(Stored data)
************

import Mathlib
import Summits.AtomisticToContinuum.HydrodynamicLimit.Theorems.OneSphereInfluenceStaticScoreResponseDisintegration
import Summits.AtomisticToContinuum.HydrodynamicLimit.Theorems.OneSphereInfluenceStaticScoreResponseGaussPi
import Summits.AtomisticToContinuum.HydrodynamicLimit.Theorems.OneSphereInfluenceMeanVarianceL2ScoreCore
import Literature.MathematicalPhysics.KineticTheory.HardSphereEulerProofs
import HarnessLib

/-!
# `StaticScoreResponse` (support item stmt-AtomisticToContinuum-12269): covariances with the score,
# reduced to the configurational Gibbs measure

For the local Gibbs measure `P_N = localGibbsMeasure σ a₁ u₁ θ₁ N` (continuous profiles, `a₁, θ₁ > 0`,
`σ ≤ 1/2`), an additive observable `S(z) = ∑ᵢ (g(xᵢ) + s(xᵢ, vᵢ))` whose velocity part is, in
Gaussian coordinates `v = u₁(x) + √θ₁(x) w`, a quadratic observable `α_H(x) + ⟪w, β_H(x)⟫ + c_H(x)‖w‖²`
of Maxwellian mean zero (`α_H + 3c_H = 0` — the velocity score), and a one-particle field
`Y(z) = n⁻¹ ∑ⱼ χ(xⱼ) φ(vⱼ)` with `φ(u₁ + √θ₁ w) = α_P + ⟪w, β_P⟫ + c_P‖w‖²`:

`Cov_{P_N}(S, Y) = n⁻¹ [∫ (∑g)(∑χψ̄) dμ_pos - ∫ ∑g dμ_pos ∫ ∑χψ̄ dμ_pos] + ∫ n⁻¹ ∑ᵢ χ(xᵢ) m(xᵢ) dμ_pos`

(`covariance_score_observable`), where `μ_pos = posGibbsMeasure a₁ ε_N (N+1)`, `ψ̄ = α_P + 3c_P` is
the Maxwellian mean of `φ` and `m = ⟪β_H, β_P⟫ + c_P(3α_H + 15c_H)` the Maxwellian mean of `s·φ`:
a configurational covariance of two additive position observables plus the mean of a third.
Gaussian integration (`GaussPi`) over the disintegration (`Disintegration`); folklore, no
definitions, no named facts.
-/

noncomputable section

namespace Summit.AtomisticToContinuum.HydrodynamicLimit.Theorems

open MeasureTheory ProbabilityTheory Set Filter Topology Finset
  Literature.Analysis.FluidPDE Literature.MathematicalPhysics.KineticTheory
open scoped ENNReal NNReal InnerProductSpace

/-! ### Small tools -/

/-- A uniform quadratic bound for a quadratic observable with continuous coefficients on `𝕋³`.
[folklore] -/
theorem exists_bound_quad {αq cq : T3 → ℝ} {βq : T3 → V3} (hα : Continuous αq) (hβ : Continuous βq)
    (hc : Continuous cq) :
    ∃ K : ℝ, 0 ≤ K ∧ ∀ x (w : V3), |αq x + ⟪w, βq x⟫_ℝ + cq x * ‖w‖ ^ 2| ≤ K * (1 + ‖w‖ ^ 2) := by
  obtain ⟨A, hA0, hA⟩ := exists_forall_abs_le_of_continuous hα
  obtain ⟨B, hB0, hB⟩ := exists_forall_abs_le_of_continuous hβ.norm
  obtain ⟨C, hC0, hC⟩ := exists_forall_abs_le_of_continuous hc
  refine ⟨A + B + C, by positivity, fun x w => (abs_quad_le _ _ _ _).trans ?_⟩
  have hBx : ‖βq x‖ ≤ B := (le_abs_self _).trans (hB x)
  exact mul_le_mul_of_nonneg_right (by linarith [hA x, hC x]) (by positivity)

/-- A continuous function of the positions is integrable under the configurational Gibbs measure.
[folklore] -/
theorem integrable_posGibbsMeasure_of_continuous {a₁ : T3 → ℝ} (ha : Continuous a₁) (ha0 : ∀ x, 0 ≤ a₁ x)
    (ε : ℝ) (n : ℕ) {F : (Fin n → T3) → ℝ} (hF : Continuous F) : Integrable F (posGibbsMeasure a₁ ε n) := by
  haveI := isFiniteMeasure_posGibbsMeasure ha ha0 ε n
  obtain ⟨C, hC⟩ := (isCompact_range (continuous_abs.comp hF)).bddAbove
  exact Integrable.mono' (integrable_const C) hF.aestronglyMeasurable
    (ae_of_all _ fun x => by rw [Real.norm_eq_abs]; exact hC ⟨x, rfl⟩)

/-! ### The Gaussian inner integrals -/

section Inner

variable {n : ℕ} (x : Fin n → T3) (g χ αH cH αP cP : T3 → ℝ) (βH βP : T3 → V3) (r : ℝ)

/-- Inner integral of the score: the velocity part has Maxwellian mean zero. [folklore] -/
theorem inner_integral_score (hH0 : ∀ y, αH y + 3 * cH y = 0) :
    ∫ w, ∑ i, (g (x i) + (αH (x i) + ⟪w i, βH (x i)⟫_ℝ + cH (x i) * ‖w i‖ ^ 2))
        ∂Measure.pi (fun _ : Fin n => stdGaussian V3) = ∑ i, g (x i) := by
  have h : ∀ w : Fin n → V3, ∑ i, (g (x i) + (αH (x i) + ⟪w i, βH (x i)⟫_ℝ + cH (x i) * ‖w i‖ ^ 2)) =
      ∑ i, ((g (x i) + αH (x i)) + ⟪w i, βH (x i)⟫_ℝ + cH (x i) * ‖w i‖ ^ 2) :=
    fun w => Finset.sum_congr rfl fun i _ => by ring
  simp_rw [h]
  rw [integral_sum_comp_eval_gaussPi (F := fun i y => (g (x i) + αH (x i)) + ⟪y, βH (x i)⟫_ℝ + cH (x i) * ‖y‖ ^ 2)
    fun i => integrable_quad _ _ _]
  refine Finset.sum_congr rfl fun i _ => ?_
  rw [integral_quad]
  linarith [hH0 (x i)]

/-- Inner integral of the field: `E φ(u₁ + √θ₁ w) = α_P + 3c_P`. [folklore] -/
theorem inner_integral_field :
    ∫ w, ∑ j, (r * χ (x j)) * (αP (x j) + ⟪w j, βP (x j)⟫_ℝ + cP (x j) * ‖w j‖ ^ 2)
        ∂Measure.pi (fun _ : Fin n => stdGaussian V3) = ∑ j, (r * χ (x j)) * (αP (x j) + 3 * cP (x j)) := by
  rw [integral_sum_comp_eval_gaussPi (F := fun j y => (r * χ (x j)) * (αP (x j) + ⟪y, βP (x j)⟫_ℝ + cP (x j) * ‖y‖ ^ 2))
    fun j => (integrable_quad _ _ _).const_mul _]
  refine Finset.sum_congr rfl fun j _ => ?_
  rw [integral_const_mul, integral_quad]

/-- Inner integral of score times field: the cross terms vanish and the diagonal gives
`m = ⟪β_H, β_P⟫ + c_P (3α_H + 15c_H)`. [folklore] -/
theorem inner_integral_score_mul_field (hH0 : ∀ y, αH y + 3 * cH y = 0) :
    ∫ w, (∑ i, (g (x i) + (αH (x i) + ⟪w i, βH (x i)⟫_ℝ + cH (x i) * ‖w i‖ ^ 2))) *
        ∑ j, (r * χ (x j)) * (αP (x j) + ⟪w j, βP (x j)⟫_ℝ + cP (x j) * ‖w j‖ ^ 2)
        ∂Measure.pi (fun _ : Fin n => stdGaussian V3) =
      (∑ i, g (x i)) * (∑ j, (r * χ (x j)) * (αP (x j) + 3 * cP (x j))) +
        ∑ i, (r * χ (x i)) * (⟪βH (x i), βP (x i)⟫_ℝ + cP (x i) * (3 * αH (x i) + 15 * cH (x i))) := by
  have hHm : ∀ i, Measurable fun y : V3 => αH (x i) + ⟪y, βH (x i)⟫_ℝ + cH (x i) * ‖y‖ ^ 2 := fun i => by fun_prop
  have hPm : ∀ j, Measurable fun y : V3 => αP (x j) + ⟪y, βP (x j)⟫_ℝ + cP (x j) * ‖y‖ ^ 2 := fun j => by fun_prop
  have hH0' : ∀ i, ∫ y, (αH (x i) + ⟪y, βH (x i)⟫_ℝ + cH (x i) * ‖y‖ ^ 2) ∂stdGaussian V3 = 0 := fun i => by
    rw [integral_quad]; exact hH0 (x i)
  rw [integral_sum_mul_sum_gaussPi (H := fun i y => αH (x i) + ⟪y, βH (x i)⟫_ℝ + cH (x i) * ‖y‖ ^ 2)
    (P := fun j y => αP (x j) + ⟪y, βP (x j)⟫_ℝ + cP (x j) * ‖y‖ ^ 2) (fun i => g (x i)) (fun j => r * χ (x j))
    hHm hPm (fun i => integrable_quad _ _ _) (fun j => integrable_quad _ _ _)
    (fun i => integrable_quad_mul_quad _ _ _ _ _ _) hH0']
  congr 1
  · refine congrArg _ (Finset.sum_congr rfl fun j _ => ?_)
    rw [integral_quad]
  · refine Finset.sum_congr rfl fun i _ => ?_
    rw [integral_quad_mul_quad, hH0 (x i), mul_zero, zero_add]

end Inner

/-! ### The reduction -/

variable {a₁ θ₁ g χ αH cH αP cP : T3 → ℝ} {u₁ βH βP : T3 → V3} {sv : T3 → V3 → ℝ} {φ : V3 → ℝ}
  {σ : ℝ} {N : ℕ}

************

Try it >>
Within the data above, the span starting at the line containing "section Inner" and ending at the line containing "w, ∑ i, (g (x i)" is to be retyped exactly, with no other lines.

Solution below >>
section Inner

variable {n : ℕ} (x : Fin n → T3) (g χ αH cH αP cP : T3 → ℝ) (βH βP : T3 → V3) (r : ℝ)

/-- Inner integral of the score: the velocity part has Maxwellian mean zero. [folklore] -/
theorem inner_integral_score (hH0 : ∀ y, αH y + 3 * cH y = 0) :
    ∫ w, ∑ i, (g (x i) + (αH (x i) + ⟪w i, βH (x i)⟫_ℝ + cH (x i) * ‖w i‖ ^ 2))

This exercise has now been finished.